The Server Down Knowledge Script (KS) uses a 'data heartbeat' to identify down servers and non-functioning AppManager agents. The main benefit of this approach is that it does not ping every server to determine up/down status; only those which have not returned data to the database recently, which may make it more suitable for large AppManager environments. It also provides a mechanism to identify non-functioning agents if, for example, they are stopped, hung or no longer installed.
The monitoring process consists of two parts: a Stored Procedure and a KS. The Stored Procedure, which must be installed into each AppManager database, determines which agents have not returned a data point from a designated KS within a specified interval in minutes. Separate KSs may be defined for Windows and UNIX agents. There are two versions of the code included, one for version 7 and another for version 8 onwards but that in many cases it may not be necessary to run this script in version 8 due to out-of-the-box server down monitoring performed by AppManager 8 as part of its new self-monitoring capabilities.

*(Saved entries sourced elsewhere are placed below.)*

/-- **The open content of the crux in clause currency**: `SubexpSaturation ⟺ ∀ c ∈ (0, c₂], clause(c)`.
[cite: AlmanDuanVassilevskaWilliamsXuXuZhou2025, §3.4] -/
theorem subexpSaturation_iff_clause_le_classCeiling :
    SubexpSaturation ↔ ∀ c : ℝ, 0 < c → c ≤ (5 * Real.log (5 / 4) + 3 * Real.log 2) / 3 →
      ∃ t₀ : ℝ, t₀ < 1 ∧ ∀ t : ℝ, t₀ ≤ t → t < 1 →
        ∃ r : ℝ, 1 ≤ r ∧ r ≤ Real.exp (c / (1 - t)) ∧ omegaRect ℂ 1 t r ≤ 1 + r :=
  ⟨fun h c hc _ => h c hc, fun h c hc =>
    (le_or_gt c ((5 * Real.log (5 / 4) + 3 * Real.log 2) / 3)).elim (fun hle => h c hc hle)
      (fun hlt => clause_above_classCeiling c hlt)⟩

/-! ## 2. The twin class lies in the gauge cone `G_{c₂−ε, μ(ε)}` -/

/-- **The twin class in one gauge cone.**  For every `0 < ε < c₂` there is `μ ≥ 0` such that every STAGE-2 twin design
(hypotheses of `omegaRect_one_tw_exact` verbatim) of positive thinness `t` has `t < 1` and
`(c₂−ε)·t/(1−t) ≤ log((1+r)/t) + μ`, i.e. its format `(1,t,r)` lies in `G_{c₂−ε,μ}`.
[cite: CoppersmithWinograd1990, §8 (pp. 268–269); AlmanDuanVassilevskaWilliamsXuXuZhou2025, §3.4] -/
theorem twinClass_gauge (ε : ℝ) (hε : 0 < ε) (hεc : ε < (5 * Real.log (5 / 4) + 3 * Real.log 2) / 3) :
    ∃ μ : ℝ, 0 ≤ μ ∧ ∀ (j n₁ n₂ n₃ n₄ n₅ n₆ : ℕ), 0 < n₆ → n₁ + n₄ + n₅ = 2 * n₆ →
      n₂ + n₃ = 2 ^ (j + 1) * n₆ →
      shannonEntropy ![((n₁ : ℝ) + n₄ + n₅) / (n₁ + n₂ + n₃ + n₄ + n₅ + n₆ : ℕ),
            ((n₂ : ℝ) + n₃) / (n₁ + n₂ + n₃ + n₄ + n₅ + n₆ : ℕ),
            (n₆ : ℝ) / (n₁ + n₂ + n₃ + n₄ + n₅ + n₆ : ℕ)] ≤
          shannonEntropy ![((n₂ : ℝ) + n₄ + n₆) / (n₁ + n₂ + n₃ + n₄ + n₅ + n₆ : ℕ),
            ((n₁ : ℝ) + n₃) / (n₁ + n₂ + n₃ + n₄ + n₅ + n₆ : ℕ),
            (n₅ : ℝ) / (n₁ + n₂ + n₃ + n₄ + n₅ + n₆ : ℕ)] →
      shannonEntropy ![((n₁ : ℝ) + n₄ + n₅) / (n₁ + n₂ + n₃ + n₄ + n₅ + n₆ : ℕ),
            ((n₂ : ℝ) + n₃) / (n₁ + n₂ + n₃ + n₄ + n₅ + n₆ : ℕ),
            (n₆ : ℝ) / (n₁ + n₂ + n₃ + n₄ + n₅ + n₆ : ℕ)] ≤
          shannonEntropy ![((n₃ : ℝ) + n₅ + n₆) / (n₁ + n₂ + n₃ + n₄ + n₅ + n₆ : ℕ),
            ((n₁ : ℝ) + n₂) / (n₁ + n₂ + n₃ + n₄ + n₅ + n₆ : ℕ),
            (n₄ : ℝ) / (n₁ + n₂ + n₃ + n₄ + n₅ + n₆ : ℕ)] →
      0 < (j : ℝ) * n₁ / (((j : ℝ) + 1) * n₃ + n₅) →
      (j : ℝ) * n₁ / (((j : ℝ) + 1) * n₃ + n₅) < 1 ∧
        ((5 * Real.log (5 / 4) + 3 * Real.log 2) / 3 - ε) *
            ((j : ℝ) * n₁ / (((j : ℝ) + 1) * n₃ + n₅) / (1 - (j : ℝ) * n₁ / (((j : ℝ) + 1) * n₃ + n₅))) ≤
          Real.log ((1 + (((j : ℝ) + 1) * n₂ + n₁ + n₄) / (((j : ℝ) + 1) * n₃ + n₅)) /
              ((j : ℝ) * n₁ / (((j : ℝ) + 1) * n₃ + n₅))) + μ := by
  obtain ⟨τ, hτ1, hτ⟩ := twin_uniform_ceiling ε hε
  set lam : ℝ := (5 * Real.log (5 / 4) + 3 * Real.log 2) / 3 - ε with hlam
  have hlam0 : 0 < lam := by rw [hlam]; linarith
  set τ' : ℝ := max τ (1 / 2) with hτ'
  have hτ'1 : τ' < 1 := max_lt hτ1 (by norm_num)
  have hτ'0 : 0 < τ' := lt_of_lt_of_le (by norm_num) (le_max_right _ _)
  have h1τ' : 0 < 1 - τ' := by linarith
  refine ⟨lam * (τ' / (1 - τ')), by positivity, ?_⟩
  intro j n₁ n₂ n₃ n₄ n₅ n₆ hn₆ hz₁ hz₂ hX hY ht0
  have htle := member_t_le_one j n₁ n₂ n₃ n₄ n₅ n₆ hn₆ hz₁ hz₂ hX hY
  set t : ℝ := (j : ℝ) * n₁ / (((j : ℝ) + 1) * n₃ + n₅) with htdef
  set r : ℝ := (((j : ℝ) + 1) * n₂ + n₁ + n₄) / (((j : ℝ) + 1) * n₃ + n₅) with hrdef
  have hr0 : 0 ≤ r := by rw [hrdef]; positivity
  rcases le_or_gt t τ' with hsmall | hlarge
  · exact ⟨lt_of_le_of_lt hsmall hτ'1, gauge_of_small_t hlam0.le ht0 hsmall hτ'1 hr0 le_rfl⟩
  · have hτt : τ ≤ t := le_trans (le_max_left _ _) hlarge.le
    obtain ⟨hrpos, hceil⟩ := hτ j n₁ n₂ n₃ n₄ n₅ n₆ hn₆ hz₁ hz₂ hX hY hτt
    have ht1 : t < 1 := by
      rcases lt_or_eq_of_le htle with h | h
      · exact h
      · exfalso
        have : (1 - t) * Real.log r = 0 := by rw [h]; ring
        rw [← hrdef, ← htdef] at hceil
        linarith
    refine ⟨ht1, ?_⟩
    exact gauge_of_ceiling (μ := lam * (τ' / (1 - τ'))) hlam0.le ht0 ht1 hrpos (by positivity)
      (by rw [← hrdef, ← htdef] at hceil; exact hceil)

The agents identified by the stored procedure are pinged (i.e. ICMP echo) to determine up/down status. Windows servers which ping up may be further checked to determine if the NetIQ AppManager Client Resource Monitor (netiqmc) service is running or not, based on the availability of its TCP port. This type of check is not possible for UNIX agents or the Client Communication Manager service.
The latest version of this KS is 3.63, released 06-Mar-2014. See code body for detailed change history.